Lemme breaka dis down:

Most mind bogglingly incredible....that means that piece of software that is
the most difficult to fully grok, but is ostensibly the most useful while
simultaneously speaking to the coding mastery of whomever (likelier than not,
mor ethan one person) wrote/typed, prolly both, it.

And I have a really good answer that I bet almost nowon reading this
illuminated pixel array would have thought.

PLATO, baby, and its TUTOR programming language. Yeah, it's hardware and
software, but Steve Jobs would allow it, and I bet Woz wood too. The
computational invention that heralds nearly every single computer-oriented
advance made since its inception. Made to train GI's to make up for a lack of
funds after the dudes and dudettes returning from WWII needed to get their
education funded like they were promised. Nothing like making up for
overpromising to spur progress way beyond expectations. Moon(shine) landing,
anyone? Get this: the dude's name who is credited as being the father of
PLATO: Bitzer, adn a dude named Tenczar (Tensor flow?). Fucking Bitzer and
10czar....God, or whtaever logic governs our universe, has an amazing sense of
humor.

Anyway, here's a link:

[https://en.wikipedia.org/wiki/PLATO_%28computer_system%29](https://en.wikipedia.org/wiki/PLATO_%28computer_system%29)

------
Jtsummers
Rebol was this for me, it came out when I was in HS and had been programming
for about half my life at that point (BASIC and, later, C). The size of the
runtime, the simplicity but capability of the language and its built-in
libraries were impressive. I played around with it quite a bit, and still
regret that it didn't really take hold (though I perfectly understand the
market forces and choices that prevented this).
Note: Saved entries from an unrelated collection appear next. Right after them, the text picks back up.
import Literature.AlgebraicGeometry.Motives.PicardQuarticHypersurface
import Literature.AlgebraicGeometry.Motives.HypersurfaceCharts
import Literature.AlgebraicGeometry.Motives.PicardCurveMuOrdinaryReduction
import Literature.AlgebraicGeometry.Motives.VarietiesGeometricallyIntegralProofs
import Literature.AlgebraicGeometry.Motives.VarietiesProperProofs
import Literature.NumberTheory.GaloisRepresentations.SuperellipticFunctionField
import HarnessLib

/-!
# The affine chart `z ≠ 0` of the Picard quartic is `Spec K[x][y]/(y³ - f)`; Picard curves exist

For a separable quartic `g ∈ K[X]` (`3 ≠ 0` in `K`) and the smooth plane quartic
`X_F = V₊(y³z - z⁴g(x/z)) ⊂ ℙ²_K` of `Motives/PicardQuarticHypersurface`:

* `affineRing g = K[x][y]/(y³ - g)` (Mathlib `AdjoinRoot` of `Y³ - C g ∈ K[x][Y]`; literally the
  tree's `Motives.picardAffineRing f M` when `g = f.map (Int.castRingHom M)`), a domain
  (`isDomain_affineRing`: `Y³ - g` is irreducible over `K(x)` by the tree's
  `irreducible_superellipticPoly`, hence over `K[x]` by Gauss's lemma).
* `chartRingEquivAffineRing` — **the chart ring `A₂ = K[x/z, y/z]/√(F(x/z, y/z, 1))` of `X_F ∩ D₊(z)`
  (`Motives/HypersurfaceCharts`) is `K`-isomorphic to `K[x][y]/(y³ - g)`**: `toChartRing`
  (`x ↦ x/z`, `y ↦ y/z`, Mathlib `AdjoinRoot.lift`) and `ofChartRing` (the universal property
  `SmoothHypersurface.liftVec` of the chart ring into reduced algebras, at the vector `(x, y, 1)`)
  are inverse (`algHom_ext_tautVec`; ring-hom extensionality on `K[x][Y]`).
* `affineChart` — the open immersion `Spec K[x][y]/(y³ - g) → X_F` onto `z ≠ 0`
  (`isOpenImmersion_affineChart_left`).
* `isPicardCurve_hypersurface_picardForm`, `exists_isPicardCurve` — **the hypothesis structure
  `Motives.IsPicardCurve f C` of `Motives/PicardCurveMuOrdinaryReduction` is inhabited**: for
  `f ∈ ℤ[X]` with separable quartic image in `M[X]` and `3 ≠ 0` in `M`, `X_F` is smooth of relative
  dimension `1`, proper (`IsSmoothProjective.isProper_holds`), integral
  (`IsSmoothProjective.isIntegral_holds`) and contains the affine Picard curve as an open subscheme —
  it is THE smooth projective model of `y³ = f(x)` in the sense of that file (Hartshorne I Ex. 5.8,
  II Example 3.2.6; Bouw–Koutsianas–Sijsling–Wewers §1).

Everything is proved; no named facts (D-0026). Not here: the function field of `X_F`
(`= Frac K[x][y]/(y³ - g) = K(x)[y]/(y³ - g)`) and its places.

## References

* R. Hartshorne, *Algebraic Geometry*, GTM 52 (1977): I Ex. 5.8, II Example 3.2.6, II Prop. 2.5.
  [Hartshorne1977]
* I. Bouw, A. Koutsianas, J. Sijsling, S. Wewers, *Conductor and discriminant of Picard curves*,
  J. LMS 102 (2020), §1 Def. 1 and Lemma 3 (arXiv:1902.09624). [BouwEtAl2020]
-/

noncomputable section

open MvPolynomial

universe u

namespace Literature.AlgebraicGeometry.Motives.PicardQuartic

/-! ### The affine chart `z ≠ 0`: `A₂ ≅ K[x][y]/(y³ - f)` -/

section AffineChart

open SmoothHypersurface CategoryTheory _root_.AlgebraicGeometry

variable {K : Type u} [Field K] (g : Polynomial K)

/-- The polynomial `Y³ - g(x) ∈ K[x][Y]`. [folklore] -/
abbrev cubicPoly : Polynomial (Polynomial K) := Polynomial.X ^ 3 - Polynomial.C g

/-- The affine coordinate ring `K[x][y]/(y³ - g(x))` of the Picard curve `y³ = g(x)` (Mathlib
`AdjoinRoot` of `Y³ - C g ∈ K[x][Y]`; for `g = f.map (Int.castRingHom M)` this is literally
`Motives.picardAffineRing f M`). [folklore] -/
abbrev affineRing : Type u := AdjoinRoot (cubicPoly g)

/-- `y³ = g(x)` in `K[x][y]/(y³ - g)`. [folklore] -/
theorem root_pow_three : (AdjoinRoot.root (cubicPoly g)) ^ 3 = AdjoinRoot.of _ g := by
  have h := AdjoinRoot.eval₂_root (cubicPoly g)
  rw [Polynomial.eval₂_sub, Polynomial.eval₂_pow, Polynomial.eval₂_X, Polynomial.eval₂_C] at h
  exact sub_eq_zero.mp h

/-- `Y³ - g(x)` is irreducible in `K[x][Y]` for `g` separable non-constant (Gauss's lemma from the
irreducibility over `K(x)`, the tree's `irreducible_superellipticPoly`). [folklore] -/
theorem irreducible_cubicPoly (hsep : g.Separable) (hdeg : 0 < g.natDegree) :
    Irreducible (cubicPoly g) := by
  have hmon : (cubicPoly g).Monic := Polynomial.monic_X_pow_sub_C g three_ne_zero
  rw [hmon.irreducible_iff_irreducible_map_fraction_map (K := RatFunc K)]
  have h := Literature.NumberTheory.GaloisRepresentations.irreducible_superellipticPoly K K g
    Nat.prime_three hsep hdeg
  rw [Literature.NumberTheory.GaloisRepresentations.superellipticPoly, Algebra.algebraMap_self,
    Polynomial.map_id] at h
  simpa [cubicPoly, Polynomial.map_sub, Polynomial.map_pow, Polynomial.map_X] using h

/-- `K[x][y]/(y³ - g)` is a domain for `g` separable non-constant. [folklore] -/
theorem isDomain_affineRing (hsep : g.Separable) (hdeg : 0 < g.natDegree) : IsDomain (affineRing g) :=
  AdjoinRoot.isDomain_of_prime (irreducible_cubicPoly g hsep hdeg).prime

/-- The vector `(x, y, 1)` over the affine ring. [folklore] -/
def affineVec : Fin 3 → affineRing g :=
  ![AdjoinRoot.of (cubicPoly g) Polynomial.X, AdjoinRoot.root (cubicPoly g), 1]

/-- `(x, y, 1)₀ = x`. [folklore] -/
@[simp] theorem affineVec_zero : affineVec g 0 = AdjoinRoot.of (cubicPoly g) Polynomial.X := rfl
/-- `(x, y, 1)₁ = y`. [folklore] -/
@[simp] theorem affineVec_one : affineVec g 1 = AdjoinRoot.root (cubicPoly g) := rfl
/-- `(x, y, 1)₂ = 1`. [folklore] -/
@[simp] theorem affineVec_two : affineVec g 2 = 1 := rfl

/-- `g(x) ∈ K[x][y]/(y³ - g)` is `aeval x g`. [folklore] -/
theorem aeval_of_X : Polynomial.aeval (AdjoinRoot.of (cubicPoly g) Polynomial.X) g = AdjoinRoot.of _ g := by
  change Polynomial.aeval ((IsScalarTower.toAlgHom K (Polynomial K) (affineRing g)) Polynomial.X) g =
    (IsScalarTower.toAlgHom K (Polynomial K) (affineRing g)) g
  rw [Polynomial.aeval_algHom_apply, Polynomial.aeval_X_left_apply]

/-- `F(x, y, 1) = 0` in the affine ring (`deg g ≤ 4`). [folklore] -/
theorem aeval_affineVec_picardForm (hg : g.natDegree ≤ 4) : aeval (affineVec g) (picardForm g) = 0 := by
  have : affineVec g = ![AdjoinRoot.of (cubicPoly g) Polynomial.X, AdjoinRoot.root (cubicPoly g), 1] := rfl
  rw [this, aeval_picardForm_vecCons_one g hg, root_pow_three, aeval_of_X, sub_self]


variable {g}

/-- `(x, y, 1)₂` is a unit. [folklore] -/
theorem isUnit_aeval_affineVec : IsUnit (aeval (affineVec g) (X 2 : MvPolynomial (Fin 3) K)) := by
  rw [aeval_X, affineVec_two]
  exact isUnit_one

/-- On the chart `z ≠ 0` the tautological vector `t = (x/z, y/z, 1)` satisfies `t₁³ = g(t₀)`.
[folklore] -/
theorem tautVec_one_pow_three (hg : g.natDegree ≤ 4) :
    tautVec (picardForm g) 2 (isHomogeneous_picardForm g) 1 ^ 3 =
      Polynomial.aeval (tautVec (picardForm g) 2 (isHomogeneous_picardForm g) 0) g := by
  have h := aeval_tautVec_eq_zero (picardForm g) 2 (isHomogeneous_picardForm g)
  rwa [aeval_picardForm, aeval_quarticHom_of_eq_one g hg _ (tautVec_self _ _ _), tautVec_self, mul_one,
    sub_eq_zero] at h

/-- `Y³ - g(x)` dies under `x ↦ x/z, Y ↦ y/z`. [folklore] -/
theorem eval₂_cubicPoly_tautVec (hg : g.natDegree ≤ 4) :
    Polynomial.eval₂
      (Polynomial.aeval (tautVec (picardForm g) 2 (isHomogeneous_picardForm g) 0) : Polynomial K →ₐ[K] _).toRingHom
      (tautVec (picardForm g) 2 (isHomogeneous_picardForm g) 1) (cubicPoly g) = 0 := by
  rw [Polynomial.eval₂_sub, Polynomial.eval₂_pow, Polynomial.eval₂_X, Polynomial.eval₂_C,
    tautVec_one_pow_three hg, sub_eq_zero]
  rfl

/-- **`K[x][y]/(y³ - g) → A₂`**, `x ↦ x/z`, `y ↦ y/z` (Mathlib `AdjoinRoot.lift`). [folklore] -/
def toChartRing (hg : g.natDegree ≤ 4) :
    affineRing g →ₐ[K] ChartRing (picardForm g) 2 (isHomogeneous_picardForm g) where
  __ := AdjoinRoot.lift
      (Polynomial.aeval (tautVec (picardForm g) 2 (isHomogeneous_picardForm g) 0) : Polynomial K →ₐ[K] _).toRingHom
      (tautVec (picardForm g) 2 (isHomogeneous_picardForm g) 1) (eval₂_cubicPoly_tautVec hg)
  commutes' c := by
    simp only [RingHom.toMonoidHom_eq_coe, OneHom.toFun_eq_coe, MonoidHom.toOneHom_coe, MonoidHom.coe_coe]
    rw [AdjoinRoot.algebraMap_eq', RingHom.comp_apply, AdjoinRoot.lift_of]
    change Polynomial.aeval _ (algebraMap K (Polynomial K) c) = _
    rw [Polynomial.algebraMap_eq, Polynomial.aeval_C]

/-- `toChartRing` on `K[x]`: `q(x) ↦ q(x/z)`. [folklore] -/
theorem toChartRing_of (hg : g.natDegree ≤ 4) (q : Polynomial K) :
    toChartRing hg (AdjoinRoot.of _ q) =
      Polynomial.aeval (tautVec (picardForm g) 2 (isHomogeneous_picardForm g) 0) q := by
  change AdjoinRoot.lift _ _ (eval₂_cubicPoly_tautVec hg) (AdjoinRoot.of _ q) = _
  rw [AdjoinRoot.lift_of]
  rfl

/-- `toChartRing y = y/z`. [folklore] -/
theorem toChartRing_root (hg : g.natDegree ≤ 4) :
    toChartRing hg (AdjoinRoot.root _) = tautVec (picardForm g) 2 (isHomogeneous_picardForm g) 1 := by
  change AdjoinRoot.lift _ _ (eval₂_cubicPoly_tautVec hg) (AdjoinRoot.root _) = _
  rw [AdjoinRoot.lift_root]

section Equiv

variable (hsep : g.Separable) (hg : g.natDegree = 4)
include hsep hg

/-- **`A₂ → K[x][y]/(y³ - g)`**, `xⱼ/x₂ ↦ (x, y, 1)ⱼ` (the universal property `liftVec` of the chart
ring into the reduced algebra `K[x][y]/(y³ - g)`, a domain for `g` separable). [folklore] -/
def ofChartRing : ChartRing (picardForm g) 2 (isHomogeneous_picardForm g) →ₐ[K] affineRing g :=
  haveI := isDomain_affineRing g hsep (by omega)
  liftVec (picardForm g) 2 (isHomogeneous_picardForm g) (affineVec g) isUnit_aeval_affineVec
    (aeval_affineVec_picardForm g hg.le)

/-- `ofChartRing (xⱼ/x₂) = (x, y, 1)ⱼ`. [folklore] -/
theorem ofChartRing_tautVec (j : Fin 3) :
    ofChartRing hsep hg (tautVec (picardForm g) 2 (isHomogeneous_picardForm g) j) = affineVec g j := by
  haveI := isDomain_affineRing g hsep (by omega)
  rw [ofChartRing, liftVec_tautVec]
  have h1 : (isUnit_aeval_affineVec (g := g)).unit = 1 := Units.ext (by rw [IsUnit.unit_spec]; simp)
  rw [h1, inv_one, Units.val_one, mul_one]

/-- `toChartRing ∘ ofChartRing = id` (check on the tautological vector). [folklore] -/
theorem toChartRing_comp_ofChartRing :
    (toChartRing hg.le).comp (ofChartRing hsep hg) = AlgHom.id K _ := by
  refine algHom_ext_tautVec (picardForm g) 2 (isHomogeneous_picardForm g) fun j => ?_
  rw [AlgHom.comp_apply, ofChartRing_tautVec, AlgHom.id_apply]
  fin_cases j
  · simp [toChartRing_of]
  · simp [toChartRing_root]
  · simp

/-- `ofChartRing ∘ toChartRing = id` (check on `K`, `x` and `y`). [folklore] -/
theorem ofChartRing_comp_toChartRing :
    (ofChartRing hsep hg).comp (toChartRing hg.le) = AlgHom.id K _ := by
  apply AlgHom.coe_ringHom_injective
  refine Ideal.Quotient.ringHom_ext (Polynomial.ringHom_ext' (Polynomial.ringHom_ext' ?_ ?_) ?_)
  · ext c
    exact ((ofChartRing hsep hg).comp (toChartRing hg.le)).commutes c
  · change ofChartRing hsep hg (toChartRing hg.le (AdjoinRoot.of _ Polynomial.X)) = AdjoinRoot.of _ Polynomial.X
    rw [toChartRing_of, Polynomial.aeval_X, ofChartRing_tautVec, affineVec_zero]
  · change ofChartRing hsep hg (toChartRing hg.le (AdjoinRoot.root _)) = AdjoinRoot.root _
    rw [toChartRing_root, ofChartRing_tautVec, affineVec_one]

/-- **The affine chart `z ≠ 0` of the Picard quartic is `Spec K[x][y]/(y³ - g)`**:
`A₂ = K[x/z, y/z]/√(F(x/z, y/z, 1)) ≅ K[x][y]/(y³ - g)` as `K`-algebras (`g` a separable quartic).
[folklore] -/
def chartRingEquivAffineRing : ChartRing (picardForm g) 2 (isHomogeneous_picardForm g) ≃ₐ[K] affineRing g :=
  AlgEquiv.ofAlgHom (ofChartRing hsep hg) (toChartRing hg.le) (ofChartRing_comp_toChartRing hsep hg)
    (toChartRing_comp_ofChartRing hsep hg)

/-- **The open immersion `Spec K[x][y]/(y³ - g) → X_F`** onto the chart `z ≠ 0`. [folklore] -/
def affineChart : specOver K (affineRing g) ⟶ hypersurface (picardForm g) :=
  specOverOfAlgHom (chartRingEquivAffineRing hsep hg).toAlgHom ≫
    chart (picardForm g) 2 (isHomogeneous_picardForm g) four_pos

/-- The affine chart is an open immersion (an isomorphism `Spec K[x][y]/(y³ - g) ≅ Spec A₂` followed
by the open immersion `Spec A₂ → X_F` of `Motives/HypersurfaceCharts`). [folklore] -/
instance isOpenImmersion_affineChart_left : IsOpenImmersion (affineChart hsep hg).left := by
  have : IsIso (specOverOfAlgHom (chartRingEquivAffineRing hsep hg).toAlgHom).left := by
    rw [specOverOfAlgHom_left]
    change IsIso (Spec.map (chartRingEquivAffineRing hsep hg).toRingEquiv.toCommRingCatIso.hom)
    infer_instance
  change IsOpenImmersion (specOverOfAlgHom (chartRingEquivAffineRing hsep hg).toAlgHom ≫
    chart (picardForm g) 2 (isHomogeneous_picardForm g) four_pos).left
  rw [Over.comp_left]
  infer_instance

end Equiv

/-- **The smooth plane quartic IS the Picard curve** (`Motives.IsPicardCurve`): for `f ∈ ℤ[X]` whose
image in `M[X]` is a separable quartic, `3 ≠ 0` in `M`, the hypersurface `V₊(y³z - z⁴f(x/z))` is
smooth of relative dimension `1`, proper, integral, and contains the affine Picard curve
`Spec M[x][y]/(y³ - f)` as the open `z ≠ 0` — so the hypothesis structure `IsPicardCurve f C` of
`Motives/PicardCurveMuOrdinaryReduction` is inhabited. [cite: Hartshorne1977, I Ex. 5.8 and II Example 3.2.6] -/
theorem isPicardCurve_hypersurface_picardForm (f : Polynomial ℤ) {M : Type} [Field M] (h3 : (3 : M) ≠ 0)
    (hf : (f.map (Int.castRingHom M)).natDegree = 4) (hsep : (f.map (Int.castRingHom M)).Separable) :
    IsPicardCurve f (hypersurface (picardForm (f.map (Int.castRingHom M)))) where
  smooth := (isSmoothProjective_hypersurface_picardForm h3 hf hsep).smoothOfRelativeDimension
  isProper := IsSmoothProjective.isProper_holds (isSmoothProjective_hypersurface_picardForm h3 hf hsep)
  isIntegral := IsSmoothProjective.isIntegral_holds (isSmoothProjective_hypersurface_picardForm h3 hf hsep)
  exists_isOpenImmersion := ⟨affineChart hsep hf, isOpenImmersion_affineChart_left hsep hf⟩

/-- **Picard curves exist**: `∃ C, IsPicardCurve f C` over every field `M` with `3 ≠ 0` in which `f`
stays a separable quartic. [cite: Hartshorne1977, I Ex. 5.8 and II Example 3.2.6] -/
theorem exists_isPicardCurve (f : Polynomial ℤ) {M : Type} [Field M] (h3 : (3 : M) ≠ 0)
    (hf : (f.map (Int.castRingHom M)).natDegree = 4) (hsep : (f.map (Int.castRingHom M)).Separable) :
    ∃ C : SchemeOver M, IsPicardCurve f C :=
  ⟨_, isPicardCurve_hypersurface_picardForm f h3 hf hsep⟩

end AffineChart

end Literature.AlgebraicGeometry.Motives.PicardQuartic

end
I later discovered other languages and environments with similar capabilities,
but that one was my first taste of how using computers should be (dynamic,
flexible, bending to the will of the user; not these mostly-static
environments we typically deal in).

------
dijkstra123
For me it's Google search :)

------
webmaven
Kai's Power Tools, and later on Fractal Design Painter.

The fact that these achieved live, direct-manipulation natural media effects
such as pencils, crayons, markers, oil paints, watercolors (complete with
wetting effects and paper diffusion), etc. on then-contemporary (early 90s)
hardware (it worked well even on lower end hardware, though not really "live"
anymore) was nothing short of MIRACULOUS.

I am still in awe of the achievement.